Bias Expansion and Power-Series: For linear SA under Markovian data, the stationary bias admits an infinite series expansion in $\alpha$ : $\mathbb{E}[\theta_\infty^{(\alpha)}] - \theta^* = \sum_{i=1}^m \alpha^i B^{(i)} + O(\alpha^{m+1})$ with explicit operators $B^{(i)}$ computable via Poisson equation solutions (Huo et al., 2022, Lauand et al., 2023).

3. Tail-Averaging, Extrapolation, and Bias Reduction Strategies

Simple post-processing techniques, notably Polyak–Ruppert tail-averaging and Richardson–Romberg extrapolation, permit sharp bias–variance trade-offs without requiring diminishing stepsizes.

Tail-Averaging (Polyak–Ruppert): After burn-in, averaging the SA iterates produces consistent estimators with variance $O(1/t)$ , but leaves the $O(\alpha)$ bias in the constant-step regime: $\mathbb{E}[\tilde x_t - x^*]^2 = O(\beta^2) + O(1/(t-t_0))$ (Kwon et al., 2024, Huo et al., 2022).
Richardson–Romberg Extrapolation: Parallel runs at multiple stepsizes allow linear (or higher order) cancellation of bias terms: $\zeta_t^x = 2\,\tilde x_t^{(\alpha,\beta)} - \tilde x_t^{(2\alpha,2\beta)}$ yields

$\mathbb{E}[\zeta_t^x - x^*]^2 = O(\beta^4) + O(1/(t-t_0))$

(Kwon et al., 2024, Huo et al., 2022, Allmeier et al., 2024).

Bias–Mixing-Time Proportionality: In reversible Markov chains, the leading bias is directly proportional to the mixing time and stepsize; under i.i.d. data the bias vanishes (Huo et al., 2022, Lauand et al., 2023).

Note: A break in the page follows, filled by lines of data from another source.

/-! ### §5 The criterion along classical solutions -/

open FarhatGrujic2018 in
/-- **The a priori `H¹` bound under near-Beltrami depletion coupled to the enstrophy** (the
global `r = ∞` content of Farhat–Grujić's Theorem 1: "the localized enstrophy remains bounded").
Let `ν > 0`, `T > 0`, `(u, p)` a classical unforced Navier–Stokes solution on `ℝ³ × [0, T)` with all
`L²` Sobolev seminorms bounded on every `[0, T'']`, `T'' < T`. If there are a function `a ≥ 0` and a
constant `c ≥ 0` with `|u × ω|(x,t) ≤ a(t)|u(x,t)||ω(x,t)|` for all `x` (`sin θ ≤ a(t)`) and
`a(t) ‖∇u(t)‖₂^{1/2} ≤ c` for all `t ∈ [0, T)` (`‖∇u(t)‖₂² = ∫|∇u(t)|²_F`), then
`‖u(t)‖²₂ + ‖∇u(t)‖²₂` is bounded on `[0, T)`. Proof: verbatim the architecture of the tree's
`exists_uniform_H1_bound_of_holderHalf_direction` — Tao's energy class, the fixed-time estimate
`exists_two_mul_integral_stretching_le_of_nearBeltrami` (with the slab's sup bounds on `u` and
`∇u`), the slab Grönwall `integral_sq_norm_curl_le_of_direction_slab`, and `∫|∇u|² ≤ ∫|ω|²`.
[cite: FarhatGrujic2018, Thm 1 (conclusion "the localized enstrophy remains bounded", global special case r = ∞); Tao2011, Lemma 8.1] -/
theorem exists_uniform_H1_bound_of_nearBeltrami {ν T c : ℝ} (hν : 0 < ν) (hT : 0 < T)
    {u : ℝ → (EuclideanSpace ℝ (Fin 3)) → (EuclideanSpace ℝ (Fin 3))}
    {p : ℝ → (EuclideanSpace ℝ (Fin 3)) → ℝ}
    (hsol : IsClassicalNSSolutionOn (Ico 0 T) ν 0 u p)
    (hreg : ∀ T'' < T, HasBoundedSobolevNormsOn (Icc 0 T'') u) {a : ℝ → ℝ}
    (ha : ∀ t ∈ Ico 0 T, 0 ≤ a t)
    (hang : ∀ t ∈ Ico 0 T, ∀ x, ‖cross (u t x) (curl (u t) x)‖ ≤ a t * (‖u t x‖ * ‖curl (u t) x‖))
    (hcpl : ∀ t ∈ Ico 0 T,
      a t * Real.sqrt (Real.sqrt (∫ x, frobeniusNormSq (fderiv ℝ (u t) x))) ≤ c) :
    ∃ A : ℝ, 0 ≤ A ∧ ∀ t ∈ Ico 0 T,
      (∫⁻ x, ‖u t x‖ₑ ^ 2) + (∫⁻ x, ENNReal.ofReal (frobeniusNormSq (fderiv ℝ (u t) x))) ≤
        ENNReal.ofReal A := by
  obtain ⟨C, hCtop, hTao⟩ := tao_finite_energy_smooth_energy_bound_holds
  obtain ⟨C₂, hC₂, hstr⟩ := exists_two_mul_integral_stretching_le_of_nearBeltrami c hν
  -- the initial energy and enstrophy
  have hreg0 : HasBoundedSobolevNormsOn (Icc 0 (T / 2)) u := hreg (T / 2) (by linarith)
  have h00 : (0 : ℝ) ∈ Icc 0 (T / 2) := ⟨le_rfl, by linarith⟩
  set E₀ : ℝ≥0∞ := ∫⁻ x, ‖u 0 x‖ₑ ^ 2 with hE₀
  have hE₀top : E₀ < ⊤ := by
    obtain ⟨C0, hC0⟩ := hreg0 0
    refine lt_of_le_of_lt (le_of_eq (lintegral_congr fun x => ?_)) ((hC0 0 h00).trans_lt ENNReal.coe_lt_top)
    rw [← ofReal_norm, ← ofReal_norm, norm_iteratedFDeriv_zero]
  have hCE : C * E₀ < ⊤ := ENNReal.mul_lt_top hCtop hE₀top
  set Ē : ℝ := (C * E₀).toReal with hĒ
  have hĒ0 : 0 ≤ Ē := ENNReal.toReal_nonneg
  set I : ℝ := (C * E₀ / ENNReal.ofReal ν).toReal with hIdef
  have hI0 : 0 ≤ I := ENNReal.toReal_nonneg
  set Y₀ : ℝ := ∫ x, ‖curl (u 0) x‖ ^ 2 with hY₀
  have hY₀0 : 0 ≤ Y₀ := integral_nonneg fun x => sq_nonneg _
  set Ystar : ℝ := (Y₀ + 0 * I) * Real.exp ((0 + 0 * Ē) * T + C₂ * (‖curlCLM‖ ^ 2 * I)) with hYstar
  have hYstar0 : 0 ≤ Ystar := by positivity
  refine ⟨Ē + Ystar, by positivity, ?_⟩
  intro t ht
  -- a closed slab containing `t`
  set T'' : ℝ := (t + T) / 2 with hT''def
  have htT'' : t < T'' := by rw [hT''def]; linarith [ht.2]
  have hT''T : T'' < T := by rw [hT''def]; linarith [ht.2]
  have hT''pos : 0 < T'' := lt_of_le_of_lt ht.1 htT''
  have hS : IsClassicalNSSolutionOn (Icc 0 T'') ν 0 u p :=
    hsol.mono (Icc_subset_Ico_right hT''T) (uniqueDiffOn_Icc hT''pos)
  have hB : HasBoundedSobolevNormsOn (Icc 0 T'') u := hreg T'' hT''T
  have htS : t ∈ Icc 0 T'' := ⟨ht.1, htT''.le⟩
  -- Tao's energy class on the slab
  have hfe : ∃ A : ℝ≥0∞, A < ⊤ ∧ ∀ s ∈ Icc 0 T'', ∫⁻ x, ‖u s x‖ₑ ^ 2 ≤ A := by
    obtain ⟨C0, hC0⟩ := hB 0
    refine ⟨C0, ENNReal.coe_lt_top, fun s hs => ?_⟩
    refine le_trans (le_of_eq (lintegral_congr fun x => ?_)) (hC0 s hs)
    rw [← ofReal_norm, ← ofReal_norm, norm_iteratedFDeriv_zero]
  obtain ⟨hen, hdiss⟩ := hTao ν T'' hν hT''pos u p hS hfe
  have hen' : ∀ s ∈ Icc 0 T'', ∫⁻ x, ‖u s x‖ₑ ^ 2 ≤ ENNReal.ofReal Ē := fun s hs => by
    rw [hĒ, ENNReal.ofReal_toReal hCE.ne]
    exact hen s hs
  have hdiss' : ∫⁻ s in Ioo 0 T'', ∫⁻ x, ENNReal.ofReal (frobeniusNormSq (fderiv ℝ (u s) x)) ≤
      ENNReal.ofReal I := by
    have hν' : ENNReal.ofReal ν ≠ 0 := (ENNReal.ofReal_pos.2 hν).ne'
    have h1 : ∫⁻ s in Ioo 0 T'', ∫⁻ x, ENNReal.ofReal (frobeniusNormSq (fderiv ℝ (u s) x)) ≤
        C * E₀ / ENNReal.ofReal ν := by
      rw [ENNReal.le_div_iff_mul_le (Or.inl hν') (Or.inl ENNReal.ofReal_ne_top), mul_comm]
      exact hdiss
    refine h1.trans (le_of_eq ?_)
    rw [hIdef, ENNReal.ofReal_toReal]
    exact (ENNReal.div_lt_top hCE.ne hν').ne
  -- sup bounds on the slab (velocity and gradient)
  obtain ⟨B₀, hB₀⟩ := linfty_bound_of_hasBoundedSobolevNormsOn_holds
    (fun r hr => (hS.contDiff_velocity hr).of_le (by norm_cast)) hB
  obtain ⟨B₁, -, hB₁⟩ := exists_forall_norm_fderiv_le_of_hasBoundedSobolevNormsOn
    (fun r hr => (hS.contDiff_velocity hr).of_le (by norm_cast)) hB
  -- the enstrophy bound on the slab
  have hstrS : ∀ s ∈ Icc 0 T'',
      2 * ∫ x, ⟪curl (u s) x, fderiv ℝ (u s) x (curl (u s) x)⟫ ≤
        ν * (∫ x, frobeniusNormSq (fderiv ℝ (curl (u s)) x)) +
          (0 + C₂ * (∫ x, ‖curl (u s) x‖ ^ 2) + 0 * (∫ x, ‖u s x‖ ^ 2)) *
            (∫ x, ‖curl (u s) x‖ ^ 2) +
          0 * (∫ x, frobeniusNormSq (fderiv ℝ (u s) x)) := by
    intro s hs
    have hsT : s ∈ Ico 0 T := ⟨hs.1, hs.2.trans_lt hT''T⟩
    have hv : ContDiff ℝ ∞ (u s) := hS.contDiff_velocity hs
    have hv4 : ContDiff ℝ 4 (u s) := hv.of_le (by norm_cast)
    have hv2 : ContDiff ℝ 2 (u s) := hv.of_le (by norm_cast)
    have hfin : ∀ n, ∫⁻ x, ‖iteratedFDeriv ℝ n (u s) x‖ₑ ^ 2 < ⊤ := fun n => by
      obtain ⟨Cn, hCn⟩ := hB n
      exact (hCn s hs).trans_lt ENNReal.coe_lt_top
    have i0 : Integrable fun x => ‖u s x‖ ^ 2 :=
      integrable_sq_norm_of_lintegral_lt_top hv.continuous ((hen' s hs).trans_lt ENNReal.ofReal_lt_top)
    have i1 : Integrable fun x => ‖fderiv ℝ (u s) x‖ ^ 2 := by
      have h := integrable_sq_norm_of_lintegral_lt_top (hv4.continuous_iteratedFDeriv (by norm_num)) (hfin 1)
      exact h.congr (Eventually.of_forall fun x => by simp only [norm_iteratedFDeriv_one])
    have i2 : Integrable fun x => ‖fderiv ℝ (fderiv ℝ (u s)) x‖ ^ 2 := by
      have h := integrable_sq_norm_of_lintegral_lt_top (hv4.continuous_iteratedFDeriv (by norm_num)) (hfin 2)
      refine h.congr (Eventually.of_forall fun x => ?_)
      show ‖iteratedFDeriv ℝ 2 (u s) x‖ ^ 2 = ‖fderiv ℝ (fderiv ℝ (u s)) x‖ ^ 2
      rw [← norm_iteratedFDeriv_fderiv, norm_iteratedFDeriv_one]
    -- the coupling `a⁴ F ≤ c⁴` from `a F^{1/4} ≤ c`
    have hF0 : 0 ≤ ∫ x, frobeniusNormSq (fderiv ℝ (u s) x) :=
      integral_nonneg fun x => frobeniusNormSq_nonneg _
    have hcpl' : a s ^ 4 * (∫ x, frobeniusNormSq (fderiv ℝ (u s) x)) ≤ c ^ 4 := by
      have h4 : (a s * Real.sqrt (Real.sqrt (∫ x, frobeniusNormSq (fderiv ℝ (u s) x)))) ^ 4 =
          a s ^ 4 * ∫ x, frobeniusNormSq (fderiv ℝ (u s) x) := by
        rw [mul_pow, show (4 : ℕ) = 2 * 2 from rfl, pow_mul (Real.sqrt _),
          Real.sq_sqrt (Real.sqrt_nonneg _), Real.sq_sqrt hF0]
      rw [← h4]
      exact pow_le_pow_left₀ (mul_nonneg (ha s hsT) (Real.sqrt_nonneg _)) (hcpl s hsT) 4
    exact hstr hv2 (hS.divFree s hs) (hB₀ s hs) (hB₁ s hs) i0 i1 i2 (ha s hsT) (hang s hsT) hcpl'
  have hY := integral_sq_norm_curl_le_of_direction_slab hν hT''pos hS hB hĒ0 hI0 hen' hdiss'
    le_rfl hC₂ le_rfl le_rfl hstrS t htS
  have hYstar_le : ∫ x, ‖curl (u t) x‖ ^ 2 ≤ Ystar := by
    refine hY.trans ?_
    rw [hYstar]
    refine mul_le_mul_of_nonneg_left (Real.exp_le_exp.2 ?_) (by positivity)
    have : (0 + 0 * Ē) * T'' ≤ (0 + 0 * Ē) * T :=
      mul_le_mul_of_nonneg_left hT''T.le (by positivity)
    linarith
  -- the `H¹` quantity
  have hvt : ContDiff ℝ ∞ (u t) := hS.contDiff_velocity htS
  have hcurl_int : Integrable fun x => ‖curl (u t) x‖ ^ 2 := by
    have hfin1 : ∫⁻ x, ‖iteratedFDeriv ℝ 1 (u t) x‖ₑ ^ 2 < ⊤ := by
      obtain ⟨C1, hC1⟩ := hB 1
      exact (hC1 t htS).trans_lt ENNReal.coe_lt_top
    refine integrable_sq_norm_of_lintegral_lt_top (continuous_curl (hvt.of_le (by norm_cast))) ?_
    exact lt_of_le_of_lt (lintegral_curl_sq_le (u t)) (ENNReal.mul_lt_top ENNReal.ofReal_lt_top hfin1)
  have hdc : ∫⁻ x, ENNReal.ofReal (frobeniusNormSq (fderiv ℝ (u t) x)) ≤ ENNReal.ofReal Ystar := by
    refine (lintegral_frobeniusNormSq_fderiv_le_lintegral_sq_norm_curl
      (hvt.of_le (by norm_cast)) (hS.divFree t htS)
      ((hen' t htS).trans_lt ENNReal.ofReal_lt_top)).trans ?_
    rw [show (∫⁻ x, ‖curl (u t) x‖ₑ ^ 2) = ∫⁻ x, ENNReal.ofReal (‖curl (u t) x‖ ^ 2) from
      lintegral_congr fun x => by rw [← ofReal_norm, ENNReal.ofReal_pow (norm_nonneg _)],
      ← ofReal_integral_eq_lintegral_ofReal hcurl_int (Eventually.of_forall fun x => sq_nonneg _)]
    exact ENNReal.ofReal_le_ofReal hYstar_le
  calc (∫⁻ x, ‖u t x‖ₑ ^ 2) + (∫⁻ x, ENNReal.ofReal (frobeniusNormSq (fderiv ℝ (u t) x)))
      ≤ ENNReal.ofReal Ē + ENNReal.ofReal Ystar := add_le_add (hen' t htS) hdc
    _ = ENNReal.ofReal (Ē + Ystar) := (ENNReal.ofReal_add hĒ0 hYstar0).symm

/-- **The near-Beltrami depletion criterion coupled to the enstrophy, whole space `ℝ³`** — the
GLOBAL special case (`r = ∞`: `ψ ≡ 1`, `S_s` and `B(x₀,2r)` replaced by `ℝ³`, `M = 0`) of
Farhat–Grujić 2018, Theorem 1 ("assume that there exists a constant `c` such that
`α(s)‖∇u(s)‖^{1/2}_{L²(S_s)} ≤ c` for every `s` … Then, the localized enstrophy remains bounded …
and–consequently–`(x₀,t₀)` is a regular point", `α(s) = sup_x sin∠(ω(x,s), u(x,s))`), in the
rendering of the tree's vorticity-direction criteria `constantin_fefferman` /
`holderHalf_direction_criterion`: let `ν > 0`, `T > 0`, and let `(u, p)` be a classical unforced
Navier–Stokes solution on `ℝ³ × [0, T)` in the Beale–Kato–Majda class on every compact
`[0, T''] ⊆ [0, T)` (`HasBoundedSobolevNormsOn`). If there are a function `a ≥ 0` on `[0, T)` with
`|u(x,t) × ω(x,t)| ≤ a(t) |u(x,t)| |ω(x,t)|` for all `x` (`sin θ(x,t) ≤ a(t)` wherever
`u, ω ≠ 0`) and a constant `c ≥ 0` (ANY size) with `a(t) ‖∇u(t)‖₂^{1/2} ≤ c` for all
`t ∈ [0, T)`, then the solution continues in the class past `T`
(`HasSobolevExtensionPast ν u T`). Proof: `exists_uniform_H1_bound_of_nearBeltrami` fed into
`hasSobolevExtensionPast_of_uniform_H1_bound`. Scope (faithfulness): the LOCAL printed statement
(parabolic cylinder, Leray–Hopf class, regular point) and a vorticity threshold `M > 0` are NOT
typed (module docstring); every deviation makes this statement weaker than print.
[cite: FarhatGrujic2018, Thm 1 (p. 4; proof pp. 4–6) — global special case r = ∞, whole space] -/
theorem nearBeltrami_enstrophy_criterion {ν : ℝ} (hν : 0 < ν) {T : ℝ} (hT : 0 < T) {c : ℝ}
    {u : ℝ → (EuclideanSpace ℝ (Fin 3)) → (EuclideanSpace ℝ (Fin 3))}
    {p : ℝ → (EuclideanSpace ℝ (Fin 3)) → ℝ}
    (hsol : IsClassicalNSSolutionOn (Ico 0 T) ν 0 u p)
    (hreg : ∀ T'' < T, HasBoundedSobolevNormsOn (Icc 0 T'') u) {a : ℝ → ℝ}
    (ha : ∀ t ∈ Ico 0 T, 0 ≤ a t)
    (hang : ∀ t ∈ Ico 0 T, ∀ x, ‖cross (u t x) (curl (u t) x)‖ ≤ a t * (‖u t x‖ * ‖curl (u t) x‖))
    (hcpl : ∀ t ∈ Ico 0 T,
      a t * Real.sqrt (Real.sqrt (∫ x, frobeniusNormSq (fderiv ℝ (u t) x))) ≤ c) :
    HasSobolevExtensionPast ν u T := by
  obtain ⟨A, hA0, hA⟩ := exists_uniform_H1_bound_of_nearBeltrami hν hT hsol hreg ha hang hcpl
  exact hasSobolevExtensionPast_of_uniform_H1_bound hν hT hsol hreg hA0 hA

4. Non-Asymptotic Analysis and Adaptive Algorithms with Biased Estimators

Adaptive stochastic gradient algorithms (Adagrad, RMSProp, AMSGRAD) have their nonasymptotic convergence rates preserved in the presence of time-dependent bias, given proper control via batch size or estimator parameterization.

General ASA Template:

$\theta_{n+1} = \theta_n - \gamma_{n+1} A_n H_{\theta_n}(X_{n+1})$

where $H_{\theta_n}(X_{n+1})$ is a biased gradient estimator (Surendran et al., 2024).

Rate Results: In convex and nonconvex settings, with batch size $N_n \sim n^\alpha$ , bias $r_n \sim n^{-\alpha}$ , and stepsizes $\gamma_n \sim n^{-1/2}$ ,

$\mathbb{E}\left[\|\nabla V(\theta_R)\|^2\right] = O\left(\frac{\log n}{\sqrt{n}} + b_n\right)$

where $b_n$ is governed by bias decay; for $\alpha \geq 1/4$ , the optimal $O(\log n / \sqrt{n})$ rate is achieved (Surendran et al., 2024).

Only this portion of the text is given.